Vectorized matmul performance regression - function inlining

jtuyls commented 2 weeks ago

We're seeing performance regression on vectorized matmul, likely caused by the following PR: https://github.com/nod-ai/iree-amd-aie/pull/856, see table below:

Matmul problem size: 512x512x4096 (MxKxN) Array configuration: 2x2 Vectorization or ukernel or scalar: Vectorization

Commit	Latency (us)
12f0502	48521
2086718	42513

@Abhishek-Varma

Note that there is another PR causing performance regression: https://github.com/nod-ai/iree-amd-aie/issues/882, which is likely orthogonal.

newling commented 2 weeks ago

Can someone please remind me -- at what granularity is the matmul outlined? Is it at the m=n=k=64 granularity or the m=n=4 k=8 granularity (assuming phoenix bf16) ?

Abhishek-Varma commented 2 weeks ago

Can someone please remind me -- at what granularity is the matmul outlined? Is it at the m=n=k=64 granularity or the m=n=4 k=8 granularity (assuming phoenix bf16) ?

It takes place at the latter granularity.

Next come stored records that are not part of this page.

/-!
# Skeleton — crux `IndependentStrandsJoin` (stmt-CriticalPhenomena-14625), line `cross-fattening-decoupling`

Route `FKParityRobustness`, sub-problem `Ising3DConformalLimit`; idea card
`Cruxes/IndependentStrandsJoin/Ideas/cross-fattening-decoupling.md` (crux-ideate r1, ideator 1; triage r1: pass/pass);
line planner `planner-cruxplan-stmt-CriticalPhenomena-14625-cross-fattening-deco-0`, 2026-08-16.

THE LINE (the Aizenman–Duminil-Copin 2021 Lemma 4.4 second-moment template, with the two INDEPENDENT
double-current clusters replaced by the CROSSED, CONDITIONALLY INDEPENDENT clusters of the idea card).
For a `T`-join `F` of `{x, y}` write `K_x(F) = cl F x` (the edges of the `F`-component of `x`, the SOURCE
CLUSTER — tree convention of `Theorems/FKParityRobustnessDepletionBoundClusters.lean`) and `L_x(F) = F ∖ K_x(F)`
(its SOUP: an even subgraph of `G` off the vertices of `K_x(F)`; `F ↦ (K, L)` is the fibre bijection behind the
route's `DepletionBound`).  For `F₁ ∈ 𝒯(a₀a₁)`, `F₂ ∈ 𝒯(a₂a₃)` CROSS the soups:

  `X₁ := {u : a₀ ↝_{K₁ ∪ L₂} u}`,  `X₂ := {u : a₂ ↝_{K₂ ∪ L₁} u}`,  `N := #(X₁ ∩ X₂ ∩ B_l)`

(`B_l` = the central window `{u ∈ Λ_N : 2|uᵢ| ≤ l}`).  Then (a) `N > 0 ⟹ a₀ ↔ a₂ in F₁ ∪ F₂` (the crux event;
`reachable_of_crossCount_pos`, PROVED here), (b) given `(K₁, K₂)` the soups are independent `ℓ^∅` configurations of
the depleted graphs `G − V(K₁)`, `G − V(K₂)`, `X₁` is a function of `(K₁, L₂)` and `X₂` of `(K₂, L₁)`, so the two
crossed clusters are CONDITIONALLY INDEPENDENT (`stub_crossFactorisation`, an exact identity), and (c) Cauchy–Schwarz
(Paley–Zygmund, `crossMoment_sq_le`, PROVED here) gives

  `q := ℓ^{a₀a₁} ⊗ ℓ^{a₂a₃}[a₀ ↔ a₂ in F₁ ∪ F₂] ≥ P[N > 0] ≥ E[N]² / E[N²]`.

The six registered stubs bound `E[N]` from below and `E[N²]` from above against the DOUBLE-CURRENT window profile
`Σ_{u ∈ B_l} π₁(u)π₂(u)`, `π₁(u) = ⟨σ_{a₀}σ_u⟩⟨σ_uσ_{a₁}⟩/⟨σ_{a₀}σ_{a₁}⟩` (everything in cleared-denominator
`Z`-form, `Z^{xy} = loopO1PartitionFunction`, `⟨σ_xσ_y⟩ = Z^{{x}∆{y}}/Z^∅`):

1. `stub_crossFactorisation` — graph-uniform EXACT identity (provable now, M): the first moment factorises through
   the source clusters, `Σ_{F₁,F₂} t^{|F₁|+|F₂|} N = Σ_{K₁,K₂} t^{|K₁|+|K₂|} Σ_{u∈B} A(a₀;K₁|K₂;u)·A(a₂;K₂|K₁;u)`,
   `A(x;K|K';u) = Σ_{L ∈ 𝓔_∅(G − V(K'))} t^{|L|} 1[x ↝_{K ∪ L} u]` (depleted-soup attachment mass of the FIXED set `K`).
2. `stub_soupAttach` — d = 3, `β_c`, l-uniform, POINTWISE on the window (the card's DepletedAttach in the form the
   triage asked for: own soup discarded, other soup un-depleted): the strand cluster glued to an INDEPENDENT FULL
   critical soup attaches bulk points at the double-current rate, `P[u ∈ C(a₀; K₁ ∪ L')] ≥ c·π₁(u)`, `L' ~ ℓ^∅_G`.
3. `stub_holeCost` — d = 3, `β_c`, l-uniform (the decorrelation step the triage asked to be NAMED): crossing the
   DEPLETED soups instead of independent full soups costs at most a constant factor in the mean window count,
   `E[N] ≥ c·E[N⁺]`, `N⁺ = #(X₁⁺ ∩ X₂⁺ ∩ B_l)`, `Xᵢ⁺ = C(aᵢ; Kᵢ ∪ L'ᵢ)` with independent full soups.
4. `stub_crossPairTree` — d = 3, `β_c`, l-uniform: the second moment is bounded by the PRODUCT of the two
   Aizenman–Duminil-Copin tree diagrams (ADC2021 Prop. A.3), `E[N²] ≤ C Σ_{v,w ∈ B} T₁(v,w)T₂(v,w)`,
   `T₁(v,w) = [τ(a₀v)τ(vw)τ(wa₁) + τ(a₀w)τ(wv)τ(va₁)]/τ(a₀a₁)`.
5. `stub_treeFloor` — d = 3, two-point input, NECESSARY for the crux (Aizenman's tree-diagram bound
   `|U₄| ≤ 2·Tree` and the landed converse `crux ⇒ |U₄| ≥ 2c·G₀₁G₂₃`): `Σ_{u ∈ B_l} π₁(u)π₂(u) ≥ c` (the "η ≤ 1/2"
   side: the double-current window count has mean bounded below); doubles as the non-degeneracy of the profile.
6. `stub_bubble` — d = 3, two-point input (⟸ two-sided regularity `τ_{β_c}(x) ≍ |x|^{-1-η}`, `η ≤ 1/2`,
   ADC2021 Assumption 4.1; DCP2025 conditional `η ≤ 1/2`): `Σ_{v,w ∈ B} T₁T₂ ≤ C (Σ_{u∈B} π₁π₂)²`.

`IndependentStrandsJoin_of` takes exactly the seven registered stubs (name-keyed `Registered.stub_*`; the six above plus
the bookkeeping stub 0 `stub_crossInclusion` = `posMass ≤ jointSum`, RESHAPE 1 of the line lead
prover-line-stmt-CriticalPhenomena-14625-1, 2026-08-16, through which the vocabulary file lands) and concludes the
crux BY NAME; the chain is `1 + 3 + 2 ⇒ E[N] ≥ c₃c₂²·profile`, `4 + 6 ⇒ E[N²] ≤ C₄C₆·profile²`, Cauchy–Schwarz and
the cross inclusion `⇒ q ≥ (c₃c₂²)²/(C₄C₆)`, with `5` discharging the degenerate case `profile = 0` (then
`Z₀₁Z₂₃ = 0` and the crux inequality is `0 ≤ jointSum`).  No stub restates the crux: 1 is an identity, 2/3/4 are
one- and two-point statements about crossed clusters one inclusion INSIDE the crux system, 5/6 are statements about the
critical two-point function alone.  Disproof.lean (cdisprove cycle 1) honoured: § A′ (no graph-uniform constant) —
only stub 1 is graph-uniform and it is an identity; the box `Λ_N ⊂ ℤ³` at `β_c` enters through 2–6; § A (content =
l-uniformity of ONE constant) — every box stub has the `∃ c, ∀ l ≥ 1, ∃ N₀, ∀ N ≥ N₀` shape of the crux; § D regime
scan — 5/6 fail for `d ≥ 4` (`η = 0`: window mean `O(1)` but bubble `log l`, ADC2021 § 4) and for `t < t_c`
(exponential decay), as they must.  Landed negatives imported and re-checked against: `Negative/GraphUniform`
(`not_graphUniformStrandsJoin`), `Negative/LoadBearing` (`jointSum_le_mul`: `c ≤ 1`).

Auxiliary DEFINITIONS (this file, namespace `…CrossFatteningDecoupling`; to be landed verbatim as a `Theorems/…Defs.lean`
before the stubs land as `--supports stmt-CriticalPhenomena-14625` files): `rch`, `cl`, `soup`, `offCl`,
`srcClusters`, `crossCount`, `attachOff`, `attachFull`, `zOff`, `zPair`, `profile`, `treePair`, `bubbleSum`,
`crossMoment`, `crossMomentSq`, `crossMomentK`, `fullMass`, `posMass`, `jointSum`, `window`.
-/

noncomputable section

open Finset SimpleGraph
open Literature.Probability.LatticeModels
open Summit.CriticalPhenomena.Ising3DConformalLimit.Cruxes.ParityRobustMerging.PlaquetteXorSurgery
  (tetra tetra_injective tanh_criticalBeta_nonneg)
open Summit.CriticalPhenomena.Ising3DConformalLimit.Theses.FKParityRobustness (IndependentStrandsJoin)

namespace Summit.CriticalPhenomena.Ising3DConformalLimit.Cruxes.IndependentStrandsJoin.CrossFatteningDecoupling

open scoped Classical BigOperators symmDiff

/-! ## Vocabulary

RESHAPE 2 (lead -1, 2026-08-16): the vocabulary (`rch cl offCl soup crossCount srcClusters attachOff attachFull zOff zPair
profile treePair bubbleSum crossMoment crossMomentSq crossMomentK fullMass posMass jointSum window` and the small API
`cl_subset soup_subset reachable_of_crossCount_pos zPair_nonneg profile_nonneg posMass_nonneg posMass_le_jointSum`) now comes
from the LANDED vocabulary file `Theorems/FKParityRobustnessIndependentStrandsJoinCrossFatteningDefs.lean` (p95928, same
namespace, with the registered bookkeeping stub `stub_crossInclusion`), and `stub_crossFactorisation` from the LANDED
`Theorems/FKParityRobustnessIndependentStrandsJoinStubCrossFactorisation.lean` (p98192). -/

/-! ## General lemmas (proved): cross inclusion, nonnegativity, Cauchy–Schwarz -/

section General

variable {V : Type*} [Fintype V] [DecidableEq V] (G : SimpleGraph V) [DecidableRel G.Adj]

/-- **Cauchy–Schwarz / Paley–Zygmund with cleared denominators**:
`(Σ w N)² ≤ (Σ w 1[N > 0]) · (Σ w N²)` over the configuration pairs, `w = t^{|F₁|+|F₂|} ≥ 0`. -/
theorem crossMoment_sq_le {t : ℝ} (ht : 0 ≤ t) (x₁ y₁ x₂ y₂ : V) (B : Finset V) :
    crossMoment G t x₁ y₁ x₂ y₂ B ^ 2 ≤ posMass G t x₁ y₁ x₂ y₂ B * crossMomentSq G t x₁ y₁ x₂ y₂ B := by
  unfold crossMoment posMass crossMomentSq
  rw [← Finset.sum_product', ← Finset.sum_product', ← Finset.sum_product']
  refine Finset.sum_sq_le_sum_mul_sum_of_sq_le_mul _ (fun p _ => ?_) (fun p _ => ?_) (fun p _ => ?_)
  · split_ifs
    · positivity
    · exact le_rfl
  · positivity
  · by_cases h : 0 < crossCount x₁ x₂ B p.1 p.2
    · rw [if_pos h]; exact le_of_eq (by ring)
    · have h0 : crossCount x₁ x₂ B p.1 p.2 = 0 := Nat.eq_zero_of_not_pos h
      rw [if_neg h, h0]; simp

/-- **The real-arithmetic core of the second-moment method** (with the degenerate profile handled by the tree
floor): from `c₁·P ≤ Z₀²·A` (first moment), `A² ≤ Bq·D` (Cauchy–Schwarz), `Z₀⁴·D ≤ C₄·T` (pair tree bound),
`Z₀₁Z₂₃·T ≤ C₆·P²` (bubble), `c₅·Z₀²Z₀₁Z₂₃ ≤ P` (tree floor) and `Bq ≤ J` conclude `(c₁²/(C₄C₆))·Z₀₁·Z₂₃ ≤ J`. -/
theorem secondMoment_algebra {Z0 Z01 Z23 A D Bq J P T c₁ C₄ c₅ C₆ : ℝ} (hZ0 : 0 < Z0) (hZ01 : 0 ≤ Z01)
    (hZ23 : 0 ≤ Z23) (hBq : 0 ≤ Bq) (hP : 0 ≤ P) (hc₁ : 0 < c₁) (hC₄ : 0 < C₄) (hc₅ : 0 < c₅) (hC₆ : 0 < C₆)
    (hFM : c₁ * P ≤ Z0 ^ 2 * A) (hCS : A ^ 2 ≤ Bq * D) (hSM : Z0 ^ 4 * D ≤ C₄ * T)
    (hB : Z01 * Z23 * T ≤ C₆ * P ^ 2) (hF : c₅ * (Z0 ^ 2 * Z01 * Z23) ≤ P) (hJ : Bq ≤ J) :
    c₁ ^ 2 / (C₄ * C₆) * Z01 * Z23 ≤ J := by
  rcases hP.eq_or_lt with hP0 | hPpos
  · -- degenerate profile: the tree floor forces `Z₀₁Z₂₃ = 0`
    subst hP0
    have h2 : 0 ≤ Z0 ^ 2 * Z01 * Z23 := by positivity
    have hX : Z0 ^ 2 * Z01 * Z23 ≤ 0 :=
      le_of_mul_le_mul_left (by rw [mul_zero]; exact hF) hc₅
    have h3 : Z0 ^ 2 * Z01 * Z23 = 0 := le_antisymm hX h2
    have h4 : Z01 * Z23 = 0 := by
      have hZ0' : Z0 ^ 2 ≠ 0 := by positivity
      have : Z0 ^ 2 * (Z01 * Z23) = 0 := by rw [← h3]; ring
      rcases mul_eq_zero.1 this with h | h
      · exact absurd h hZ0'
      · exact h
    calc c₁ ^ 2 / (C₄ * C₆) * Z01 * Z23 = c₁ ^ 2 / (C₄ * C₆) * (Z01 * Z23) := by ring
      _ = 0 := by rw [h4, mul_zero]
      _ ≤ J := hBq.trans hJ
  · -- generic case
    have h0 : 0 ≤ c₁ * P := by positivity
    have h1 : (c₁ * P) ^ 2 ≤ (Z0 ^ 2 * A) ^ 2 := pow_le_pow_left₀ h0 hFM 2
    have h2 : (Z0 ^ 2 * A) ^ 2 ≤ Bq * (C₄ * T) := by
      calc (Z0 ^ 2 * A) ^ 2 = Z0 ^ 4 * A ^ 2 := by ring
        _ ≤ Z0 ^ 4 * (Bq * D) := by gcongr
        _ = Bq * (Z0 ^ 4 * D) := by ring
        _ ≤ Bq * (C₄ * T) := by gcongr
    have h3 : (c₁ * P) ^ 2 * (Z01 * Z23) ≤ Bq * C₄ * (C₆ * P ^ 2) := by
      calc (c₁ * P) ^ 2 * (Z01 * Z23) ≤ Bq * (C₄ * T) * (Z01 * Z23) := by
            have hZZ : 0 ≤ Z01 * Z23 := by positivity
            exact mul_le_mul_of_nonneg_right (h1.trans h2) hZZ
        _ = Bq * C₄ * (Z01 * Z23 * T) := by ring
        _ ≤ Bq * C₄ * (C₆ * P ^ 2) := by
            have : 0 ≤ Bq * C₄ := by positivity
            exact mul_le_mul_of_nonneg_left hB this
    have hP2 : 0 < P ^ 2 := by positivity
    have h4 : c₁ ^ 2 * (Z01 * Z23) ≤ Bq * C₄ * C₆ := by
      have : c₁ ^ 2 * (Z01 * Z23) * P ^ 2 ≤ Bq * C₄ * C₆ * P ^ 2 :=
        calc c₁ ^ 2 * (Z01 * Z23) * P ^ 2 = (c₁ * P) ^ 2 * (Z01 * Z23) := by ring
          _ ≤ Bq * C₄ * (C₆ * P ^ 2) := h3
          _ = Bq * C₄ * C₆ * P ^ 2 := by ring
      exact le_of_mul_le_mul_right this hP2
    have hCC : 0 < C₄ * C₆ := by positivity
    calc c₁ ^ 2 / (C₄ * C₆) * Z01 * Z23 = c₁ ^ 2 * (Z01 * Z23) / (C₄ * C₆) := by ring
      _ ≤ Bq * C₄ * C₆ / (C₄ * C₆) := div_le_div_of_nonneg_right h4 hCC.le
      _ = Bq := by rw [mul_assoc, mul_div_assoc, div_self hCC.ne', mul_one]
      _ ≤ J := hJ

Here's the outlined matmul :-

func.func private @generic_matmul_outlined(%arg0: memref<1x1x4x4x4x8xbf16, 2 : i32>, %arg1: memref<1x1x4x4x8x4xbf16, 2 : i32>, %arg2: memref<1x1x4x4x4x4xf32, 2 : i32>) {
  linalg.generic {indexing_maps = [affine_map<(d0, d1, d2, d3, d4, d5, d6, d7, d8) -> (d0, d2, d5, d3, d6, d8)>, affine_map<(d0, d1, d2, d3, d4, d5, d6, d7, d8) -> (d2, d1, d4, d5, d8, d7)>, affine_map<(d0, d1, d2, d3, d4, d5, d6, d7, d8) -> (d0, d1, d4, d3, d6, d7)>], iterator_types = ["parallel", "parallel", "reduction", "parallel", "parallel", "reduction", "parallel", "parallel", "reduction"]} ins(%arg0, %arg1 : memref<1x1x4x4x4x8xbf16, 2 : i32>, memref<1x1x4x4x8x4xbf16, 2 : i32>) outs(%arg2 : memref<1x1x4x4x4x4xf32, 2 : i32>) attrs =  {lowering_config = #iree_codegen.lowering_config<tile_sizes = [[32, 32], [0, 0, 1], [1, 1, 0, 0, 0, 0]]>, packing_config = #amdaie.packing_config<packing_config = [{packedSizes = [16, 16, 32], transposePackIndices = [1], unpackEmpty = [false], innerPerm = [[1, 0]], outerPerm = [[0, 1]]}, {packedSizes = [0, 0, 0, 4, 4, 8], transposePackIndices = [0, 1, 2], unpackEmpty = [false, false, true], innerPerm = [[0, 1], [1, 0], [0, 1]], outerPerm = [[0, 1, 3, 2], [0, 1, 3, 2], [0, 1, 3, 2]]}]>} {
  ^bb0(%in: bf16, %in_0: bf16, %out: f32):
    %0 = arith.extf %in : bf16 to f32
    %1 = arith.extf %in_0 : bf16 to f32
    %2 = arith.mulf %0, %1 : f32
    %3 = arith.addf %out, %2 : f32
    linalg.yield %3 : f32
  }
  return
}

Here's an e2e log (created earlier) for reference.

Abhishek-Varma commented 1 week ago

Not sure, but perhaps this might be the reason behind (and hopefully a fix for) this regression.

newling commented 1 week ago

Maybe, but it isn't surprising to me that outlining a single AIE instruction (matmul on 4x8x4) can result in a slow down

Abhishek-Varma commented 1 week ago

Maybe, but it isn't surprising to me that outlining a single AIE instruction (matmul on 4x8x4) can result in a slow down

Yeah, I guess outlining functions would definitely add some regression because of function invocation overhead.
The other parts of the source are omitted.